As Dumbledore awoke the next morning, he was determined to come to a conclusion. His biggest decision would have to be his choice between his friend's and family's opinions, Gellert's, and his own. In all honesty, other people's opinions and needs always seemed to come first to Albus. But when weighing out family and friends over Gellert, he can't seem to choose one over the other. Wrong choices have consequences. And making the right choice was always more important, even if it wasn't easy. Albus thought of his brother; Aberforth. He had always hated Gellert with a burning passion for no absolute reason. But Albus never understood what was going through his mind at that time.

Next in Albus Dumbledore's decision operation! He had to think of his choices and the pros and cons of each option. This would be the easy part. Albus retrieved a piece of parchment from his draw, an ink pot, and a quill. He had begun.

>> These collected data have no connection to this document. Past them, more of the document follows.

import Literature.Analysis.Quadrature.GoodLatticePoints
import Literature.Analysis.Quadrature.KorobovCBC

/-!
# Component-by-component construction of lattice points with small figure of merit `R(g, N)`
# (Dick–Pillichshammer 2014, §9.4.2: formula (9.34), Algorithm 25 and Theorem 26; Joe 2004)

Let `N` be a prime.  For a lattice point `g ∈ ℤ^s` the **figure of merit**
`R(g, N) = Σ_{𝐡 ∈ C_s*(N) ∩ L_{g,N}} r(𝐡)⁻¹` (`figureOfMerit g N` of
`Literature.Analysis.Quadrature.GoodLatticePoints`; `C(N) = (-N/2, N/2] ∩ ℤ`, `r(h) = max(1, |h|)`,
`r(𝐡) = ∏ᵢ r(hᵢ)`, `L_{g,N}` the dual lattice `dualLattice N g` of
`Literature.Analysis.Quadrature.LatticeRules`) controls the star discrepancy of the lattice point
set `P(g, N)`: by Theorem 23 of J. Dick and F. Pillichshammer, *Discrepancy theory and quasi-Monte
Carlo integration*, Chapter 9 of W. Chen, A. Srivastav, G. Travaglini (eds.), *A Panorama of
Discrepancy Theory*, LNM 2107, Springer 2014, §9.4.2 (= Niederreiter 1992, Theorem 5.6),
`D*_N(P(g, N)) ≤ s/N + R(g, N)/2`.  We formalise, with complete proofs, the three results of
§9.4.2 on `R(g, N)` itself:

* **Formula (9.34)** (`one_add_figureOfMerit_eq_characterSum`, `figureOfMerit_eq_characterSum`):
  `R(g, N) = -1 + (1/N) Σ_{n=0}^{N-1} ∏_{i=1}^s (1 + Σ_{h ∈ C*(N)} exp(2πi h n gᵢ/N)/|h|)`,
  the `O(N² s)` formula by which `R(g, N)` is computed; the proof is the character property of
  lattice point sets ((9.26): `(1/N) Σ_n exp(2πi n 𝐡·g/N) = [𝐡 ∈ L_{g,N}]`,
  `sum_range_exp_eq_ite`).
* **Algorithm 25** (component-by-component construction; Korobov, Sloan–Reztsov, here for the
  criterion `R`): `g₁ = 1`; given `g₁, …, g_{d-1}`, choose `g_d ∈ {1, …, N-1}` minimising
  `R((g₁, …, g_{d-1}, z), N)` over `z ∈ {1, …, N-1}`.  As for Algorithm 20 in
  `Literature.Analysis.Quadrature.KorobovCBC` we encode its output by a predicate, `IsRCBC N g`
  ("every component `g_d ∈ {1, …, N-1}` minimises the `d`-dimensional figure of merit given
  `g₁, …, g_{d-1}`"); for `d = 1` every `z ∈ {1, …, N-1}` gives `R(z, N) = 0`
  (`figureOfMerit_fin_one_eq_zero`, the first sentence of the proof of Theorem 26), so the choice
  `g₁ = 1` is a minimiser and Algorithm 25's output satisfies `IsRCBC` (`exists_isRCBC_apply_zero_eq_one`).
* **Theorem 26** (Joe [56] = S. Joe, in: *Monte Carlo and Quasi-Monte Carlo Methods 2002*, Springer
  2004): for prime `N` and `g` constructed by Algorithm 25, for every `d`,
  `R(g^{(d)}, N) ≤ (N-1)⁻¹ (1 + S_N)^d` with `S_N = Σ_{h ∈ C*(N)} |h|⁻¹` (`harmL N`)
  (`figureOfMerit_le_of_isRCBC`).  The proof is the one printed there: split off the last component,
  `R((g', z), N) = R(g', N) + Θ(g'; z)` (`figureOfMerit_snoc`), and average `Θ` over
  `z ∈ {1, …, N-1}` — for `(𝐡', t) ∈ C_{d+1}(N)` with `t ≠ 0` the congruence
  `t z ≡ -𝐡'·g' (mod N)` has at most one solution `z ∈ {1, …, N-1}` because `N` is prime and
  `N ∤ t` (`card_filter_dvd_le_one` of `KorobovCBC`), whence
  `Σ_{z=1}^{N-1} Θ(g'; z) ≤ S_N Σ_{𝐡' ∈ C_d(N)} r(𝐡')⁻¹ = S_N (1 + S_N)^d` (`sum_rTheta_le`, using
  `sum_centeredBox_inv_rWeight_eq` of `GoodLatticePoints`) and the induction
  `R ≤ (N-1)⁻¹ (1 + S_N)^d + (N-1)⁻¹ S_N (1 + S_N)^d = (N-1)⁻¹ (1 + S_N)^{d+1}`.
  With `S_N < 2 log N` (`harmL_lt` of `GoodLatticePoints` = Niederreiter [76, Lemmas 1 and 2], the
  estimate quoted before Corollary 27) this gives `R(g^{(d)}, N) ≤ (N-1)⁻¹ (1 + 2 log N)^d`
  (`figureOfMerit_le_log_of_isRCBC`), i.e. `R = O(N⁻¹ (log N)^d)`, the optimal order by Theorem 24.

Deliberately NOT here: Proposition 22 / Theorem 23 (Niederreiter's Erdős–Turán–Koksma inequality for
rational point sets and the resulting discrepancy bound — the multivariate star discrepancy is not
yet in the library) and hence Corollary 27; Theorem 24 (Larcher's lower bound and the average (9.35));
the weighted criterion `R_{n,γ}` of Joe's 2006 sequel (S. Joe, in: MCQMC 2004, Springer 2006,
Theorem 3, doi:10.1007/3-540-31186-6_12), of which Theorem 26 is the unweighted case.

References (bib keys): J. Dick, F. Pillichshammer, in: A Panorama of Discrepancy Theory, LNM 2107
(2014) 539–619, doi:10.1007/978-3-319-04696-9_9 (`DickPillichshammer2014`), §9.4.2, formula (9.34),
Algorithm 25, Theorem 26; S. Joe, *Component by component construction of rank-1 lattice rules
having O(n⁻¹(ln n)^d) star discrepancy*, in: MCQMC 2002, Springer 2004, 293–298,
doi:10.1007/978-3-642-18743-8_17 (`Joe2004`; cited in the former as [56] — the theorem numbering
`Theorem 26` used in the tags below is Dick–Pillichshammer's); H. Niederreiter, *Random Number Generation
and Quasi-Monte Carlo Methods*, SIAM 1992 (`Niederreiter1992`), Def. 5.4, Thm. 5.6.

AI-produced formalisation (H21 engines group, seat eng-quad-1, 2026-08-20); no facts, no axioms
beyond Mathlib's, no `sorry`.
-/

open Finset Real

First, his options. Keep going on as if nothing had happened (that's the easy choice), address Gellert about what he's doing but don't join him (I don't know how I feel about that one), or find him and join him.... (might think about this one, not sure it's right though).

After a long and well thought process of what Albus should do. He had finally made up his mind.

Gellert's P.O.V

I've never felt so alone. Everything seems to be in the way of me and Albus, and there's nothing I can do about it! Usually in a moment like this I would be blaming Aberforth. But this time I have no one to blame but myself. How much longer will this go on before the relationship between Albus and myself fully ceases to exist. Walking into my bathroom, I feel a heavy weight of grief upon my shoulders. Looking into the broken mirror, I look at my hair. And without thinking I grab a shard from the broken mirror and cut off a couple inches. And I've never felt so alive. I feel something move in my waistcoat pocket, and find that the blood pact is glowing. I've read little into the mechanisms of the pact but it's safe to say glowing is a good sign.